Beyond the recommendations, there are other factors which are responsible for Ringo's great appeal and phenomenal growth. The additional features, such as being a user-grown database, and the provisions for reviews and dossiers add to its functionality. Foremost, however, is the fact that Ringo is not a static system. The database and user base is continually growing. As it does, Ringo's recommendations to the user changes. For this reason, people enjoy Ringo and use it on a regular basis.

RELATED WORK

Several other attempts have been made at building filtering services that rely on patterns among multiple users. The Tapestry system \cite{tapistry} makes it possible to request Netnews documents that have been approved by other users. However, users must themselves know who these similar people are and specifically request documents annotated by those people. That is, using the Tapestry system the user still needs to know which other people may have similar tastes. Thus, the social information filtering is still left to the user.

During the development of Ringo, we learned about the existence of similar projects in a similar state of development. One such example is Grouplens [4], a system applying social information filtering to the personalized selection of Netnews. GroupLens employs Pearson r correlation coefficients to determine similarity between users. On our dataset, the algorithms described in this paper performed better than the algorithm used by Grouplens.

Two other recently developed systems are a video recommendation service implemented at Bellcore, Morristown, NJ and a movie recommendation system developed at ICSI, Berkeley, CA. Unfortunately, as of this writing, there is no information available about the algorithms used in these systems, nor about the results obtained.

The user modeling community has spawned a range of recommendation systems which use information about a user to assign that user to one of a finite set of hand-built, predefined user classes or stereotypes. Based on the stereotype the user belongs to, the system then makes recommendations to the user.
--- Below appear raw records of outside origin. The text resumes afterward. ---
import Literature.AlgebraicGeometry.Modules.SheafifyTorsionFree
import Literature.AlgebraicGeometry.Crystalline.DeRhamComplexSheaf
import Literature.AlgebraicGeometry.Crystalline.HodgeSheavesTorsionFree
import HarnessLib

/-!
# All terms `Ωʲ_{𝒳/W}` of the algebraic de Rham complex of a smooth `W(k)`-scheme have no `p`-torsion

For a scheme `X` SMOOTH of relative dimension `d` over `Spec A` and an integer `q` such that no
`Γ(X, U)` has `q`-torsion (e.g. `(q : A)` regular, `X → Spec A` being flat), multiplication by `q`
is a MONOMORPHISM of every term `(algebraicDeRhamComplex X).X j = (⋀ʲ Ω¹)♯` of the algebraic de
Rham complex of sheaves (`Crystalline/DeRhamComplexSheaf`), for ALL degrees `j`
(`mono_zsmul_id_algebraicDeRhamComplex_X`):

* `exists_standardSmooth_chart_le` — every point has arbitrarily small affine open neighbourhoods
  `V` on which the structure map `A → Γ(X, V)` is standard smooth of relative dimension `d` (the
  ring-hom property `Locally (IsStandardSmoothOfRelativeDimension d)` of
  `SmoothOfRelativeDimension d`, as in `Motives/HodgeSheavesProofs.exists_basis_sections_cotangentSheaf`,
  run inside a prescribed open);
* `formsPresheaf_eq_zero_of_zsmul_eq_zero_of_chart` — on such a chart the presheaf sections
  `⋀ʲ_{Γ(V)} Ω[Γ(V)⁄A]` are a FREE `Γ(X, V)`-module (Mathlib: `IsStandardSmooth.free_kaehlerDifferential`,
  `exteriorPower.instFree`), hence have no `q`-torsion when `Γ(X, V)` has none (coordinates in a
  basis);
* whence the sheafification argument `Modules/SheafifyTorsionFree.mono_zsmul_id_sheafify_of_locally`.

The `p`-adic case (`mono_p_smul_id_algebraicDeRhamComplex_X`, and the `IsSmoothProperModel`
wrapper): for `𝒳/W(k)` smooth, `p • 𝟙 Ωʲ` is mono for every `j` — "`Ωʲ_𝒳` is `p`-torsion free"
(X. Hu, arXiv:2507.12458, Def. 8.2), the hypothesis `Mono ((q : ℤ) • 𝟙 T)` of the term
identification `p^{a}(Ωʲ/p^{c}) ≅ Ωʲ/p^{c-a}` (`Algebra/Homology/StaircaseTorsionFree`) for the terms
of X. Hu's complexes `Crystalline/HuComplexes.huComplex 𝒳 p r M N`, in every degree (degrees
`j ≥ 2` occur for `r ≥ 3`, e.g. on the kernel side `ℍ^{2r-1}` for `d = 3`). [folklore]
Everything is proved; no named facts.
-/

noncomputable section

namespace Literature.AlgebraicGeometry.Crystalline

open CategoryTheory CategoryTheory.Limits _root_.AlgebraicGeometry _root_.TopologicalSpace Opposite
open Literature.AlgebraicGeometry.Motives Literature.AlgebraicGeometry.Modules

universe u

/-! ## 1. Standard-smooth charts form a neighbourhood basis -/

section Charts

-- `TopCat.Presheaf`/`TopCat.Sheaf` are not reducible: as in Mathlib's `AlgebraicGeometry.Modules`.
set_option backward.isDefEq.respectTransparency false

variable {A : Type u} [CommRing A] (X : Over (Spec (CommRingCat.of A))) (d : ℕ)
  [SmoothOfRelativeDimension d X.hom]

include d

/-- **Standard-smooth charts are a neighbourhood basis.** On a scheme smooth of relative dimension
`d` over `Spec A`, every point `x` of an open `U` has an affine open neighbourhood `V ≤ U` on which
the structure map `A → Γ(X, V)` is standard smooth of relative dimension `d` (inside an affine open
`U' ∋ x`, `U' ⊆ U`, the map `A → Γ(X, U')` is locally standard smooth, i.e. standard smooth on
`Γ(X, D(t))` for `t` in a set generating the unit ideal; take `D(t) ∋ x`).
[cite: StacksProject, Tag 00T7] -/
theorem exists_standardSmooth_chart_le {U : X.left.Opens} {x : X.left} (hx : x ∈ U) :
    ∃ V : X.left.Opens, IsAffineOpen V ∧ x ∈ V ∧ V ≤ U ∧
      ((constToPresheaf X).app (op V)).hom.IsStandardSmoothOfRelativeDimension d := by
  obtain ⟨U', hU', hxU', hU'U⟩ := exists_isAffineOpen_mem_and_subset hx
  have hloc := HasRingHomProperty.appLE (@SmoothOfRelativeDimension d) X.hom ‹_›
    ⟨⊤, isAffineOpen_top _⟩ ⟨U', hU'⟩ le_top
  obtain ⟨s, hs, hst⟩ := (RingHom.locally_iff_isLocalization
    RingHom.isStandardSmoothOfRelativeDimension_respectsIso _).mp hloc
  obtain ⟨⟨t, ht⟩, hxt⟩ := Opens.mem_iSup.mp
    (hU'.self_le_iSup_basicOpen_iff.mpr (by exact_mod_cast hs) hxU')
  have hle : X.left.basicOpen t ≤ U := fun y hy => hU'U (X.left.basicOpen_le t hy)
  refine ⟨X.left.basicOpen t, hU'.basicOpen t, hxt, hle, ?_⟩
  haveI : Nonempty (X.left.basicOpen t) := ⟨⟨x, hxt⟩⟩
  haveI := hU'.isLocalization_basicOpen t
  have hfg : ((constToPresheaf X).app (op (X.left.basicOpen t))).hom =
      (algebraMap Γ(X.left, U') Γ(X.left, X.left.basicOpen t)).comp
        ((constToPresheaf X).app (op U')).hom := by
    ext r
    have h := CategoryTheory.congr_fun
      ((constToPresheaf X).naturality (homOfLE (X.left.basicOpen_le t)).op) r
    simp only [Functor.const_obj_map, CommRingCat.comp_apply] at h
    exact h
  have h1 : ((constToPresheaf X).app (op U')).hom = (X.hom.appLE ⊤ U' le_top).hom.comp
      (Scheme.ΓSpecIso (CommRingCat.of A)).commRingCatIsoToRingEquiv.symm.toRingHom :=
    RingHom.ext fun r => rfl
  rw [hfg, h1, ← RingHom.comp_assoc]
  exact RingHom.isStandardSmoothOfRelativeDimension_respectsIso.2 _ _
    (hst t ht Γ(X.left, X.left.basicOpen t))

end Charts

/-! ## 2. Forms on a chart have no more torsion than the functions -/

section Forms

variable {A : Type u} [CommRing A] (X : Over (Spec (CommRingCat.of A))) (d : ℕ)

/-- **On a standard-smooth chart the `j`-forms are free, hence no more `q`-torsion than `𝒪`.** If
`A → Γ(X, V)` is standard smooth of relative dimension `d`, the presheaf sections
`⋀ʲ_{Γ(V)} Ω[Γ(X,V)⁄A]` of the de Rham presheaf are a free `Γ(X, V)`-module (Mathlib
`IsStandardSmooth.free_kaehlerDifferential`, `exteriorPower.instFree`); so if `Γ(X, V)` has no
`q`-torsion, neither have they (coordinates in a basis). [cite: StacksProject, Tag 00T7] -/
theorem formsPresheaf_eq_zero_of_zsmul_eq_zero_of_chart {V : X.left.Opens}
    (h : ((constToPresheaf X).app (op V)).hom.IsStandardSmoothOfRelativeDimension d) (q : ℤ)
    (hq : ∀ a : Γ(X.left, V), q • a = 0 → a = 0) (j : ℕ)
    (s : (DeRhamComplexPresheaf.formsPresheaf (constToPresheaf X) j).obj (op V))
    (hs : q • s = 0) : s = 0 := by
  letI algV : Algebra A Γ(X.left, V) := (((constToPresheaf X).app (op V)).hom).toAlgebra
  haveI : Algebra.IsStandardSmoothOfRelativeDimension d A Γ(X.left, V) := h
  haveI : Algebra.IsStandardSmooth A Γ(X.left, V) :=
    Algebra.IsStandardSmoothOfRelativeDimension.isStandardSmooth d
  haveI : Module.Free Γ(X.left, V) Ω[Γ(X.left, V)⁄A] := inferInstance
  -- the sections are the `j`-th exterior power, a free module; use coordinates
  change (⋀[Γ(X.left, V)]^j Ω[Γ(X.left, V)⁄A] : Type u) at s
  let b := Module.Free.chooseBasis Γ(X.left, V) (⋀[Γ(X.left, V)]^j Ω[Γ(X.left, V)⁄A])
  have hcoord : ∀ i, b.repr s i = 0 := fun i => by
    apply hq
    have h1 := congrArg (fun v => v i) (map_zsmul b.repr q s)
    simp only [Finsupp.smul_apply] at h1
    rw [← h1]
    change b.repr (q • s) i = 0
    rw [show (q • s : ⋀[Γ(X.left, V)]^j Ω[Γ(X.left, V)⁄A]) = 0 from hs, map_zero,
      Finsupp.zero_apply]
  have hrepr : b.repr s = 0 := Finsupp.ext hcoord
  exact b.repr.map_eq_zero_iff.1 hrepr

end Forms

/-! ## 3. The terms of the de Rham complex of sheaves -/

section Terms

variable {A : Type u} [CommRing A] (X : Over (Spec (CommRingCat.of A))) (d : ℕ)
  [SmoothOfRelativeDimension d X.hom]

include d

/-- **`q • 𝟙 Ωʲ` is mono, all `j`.** For `X` smooth of relative dimension `d` over `Spec A` and an
integer `q` such that no `Γ(X, U)` has `q`-torsion, multiplication by `q` is a monomorphism of the
`j`-th term `(⋀ʲ Ω¹)♯` of `algebraicDeRhamComplex X` (the sheafification argument
`mono_zsmul_id_sheafify_of_locally` over the standard-smooth charts). [cite: StacksProject, Tag 00T7] -/
theorem mono_zsmul_id_algebraicDeRhamComplex_X (q : ℤ)
    (hq : ∀ (U : X.left.Opens) (a : Γ(X.left, U)), q • a = 0 → a = 0) (j : ℕ) :
    Mono (q • 𝟙 ((algebraicDeRhamComplex X).X j)) := by
  change Mono (q • 𝟙 ((presheafToSheaf (Opens.grothendieckTopology X.left) AddCommGrpCat.{u}).obj
    (DeRhamComplexPresheaf.formsPresheaf (constToPresheaf X) j)))
  apply mono_zsmul_id_sheafify_of_locally
  intro U x hx
  obtain ⟨V, -, hxV, hVU, hchart⟩ := exists_standardSmooth_chart_le X d hx
  exact ⟨V, hxV, hVU, fun s hs =>
    formsPresheaf_eq_zero_of_zsmul_eq_zero_of_chart X d hchart q (hq V) j s hs⟩

/-- The same from flatness of the base: for `X → Spec A` smooth of relative dimension `d` (hence
flat) and `(q : A)` regular, `q • 𝟙 Ωʲ` is mono for every `j`. [cite: StacksProject, Tag 00HI] -/
theorem mono_zsmul_id_algebraicDeRhamComplex_X_of_isRegular (q : ℤ) (hqA : IsRegular (q : A))
    (j : ℕ) : Mono (q • 𝟙 ((algebraicDeRhamComplex X).X j)) := by
  haveI : Smooth X.hom := SmoothOfRelativeDimension.smooth d X.hom
  exact mono_zsmul_id_algebraicDeRhamComplex_X X d q
    (fun U a ha => eq_zero_of_zsmul_eq_zero X.hom q hqA U a ha) j

end Terms

/-! ## 4. Smooth `W(k)`-schemes -/

section Witt

variable {p : ℕ} [Fact p.Prime] {k : Type u} [Field k] [CharP k p]
  (𝒳 : SchemeOver (WittVector p k)) (d : ℕ) [SmoothOfRelativeDimension d 𝒳.hom]

include d

/-- **`p • 𝟙 Ωʲ_{𝒳/W}` is mono for every `j`** (`𝒳/W(k)` smooth): every term of the algebraic
de Rham complex of sheaves of `𝒳`, hence of the complexes `deRhamReduction` / `huComplex` of
`Crystalline/HuComplexes` built from it by cokernels and images of powers of `p`, starts from a
`p`-torsion-free sheaf — "`Ωʲ_𝒳` is `p`-torsion free" (X. Hu, arXiv:2507.12458, Def. 8.2).
[cite: StacksProject, Tag 00T7] -/
theorem mono_p_smul_id_algebraicDeRhamComplex_X (j : ℕ) :
    Mono ((p : ℤ) • 𝟙 ((algebraicDeRhamComplex 𝒳).X j)) :=
  mono_zsmul_id_algebraicDeRhamComplex_X_of_isRegular 𝒳 d (p : ℤ)
    (WittVector.isRegular_intCast_p p k) j

omit [SmoothOfRelativeDimension d 𝒳.hom] in
/-- The `IsSmoothProperModel` wrapper: for a smooth proper model `𝒳/W(k)`, `p • 𝟙` is mono on
every term of `algebraicDeRhamComplex 𝒳`. [cite: StacksProject, Tag 00T7] -/
theorem _root_.Literature.AlgebraicGeometry.Motives.WittScheme.IsSmoothProperModel.mono_p_smul_id_algebraicDeRhamComplex_X
    (h𝒳 : WittScheme.IsSmoothProperModel d 𝒳) (j : ℕ) :
    Mono ((p : ℤ) • 𝟙 ((algebraicDeRhamComplex 𝒳).X j)) := by
  haveI := h𝒳.smoothOfRelativeDimension
  exact Literature.AlgebraicGeometry.Crystalline.mono_p_smul_id_algebraicDeRhamComplex_X 𝒳 d j

end Witt

end Literature.AlgebraicGeometry.Crystalline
For example [5] recommends novels to users based on a stereotype classification. This method is far less personalized than the social information filtering method described in this paper. The reason is that in social information filtering, in a sense every user defines a stereotype that another user can to some degree belong to. The number of stereotypes which is used to define the user's taste is much larger.

Finally, some commercial software packages exist that make recommendations to users. An example is Movie Select, a movie recommendation software package by Paramount Interactive Inc. One important difference is that these systems use a data set that does not change over time. Furthermore, these systems also do not record any history of a person's past use. As far as can be deduced from the software manuals and brochures, these systems store correlations between different items and use those correlations to make recommendations. As such the recommendations made are less personalized than in social information filtering systems.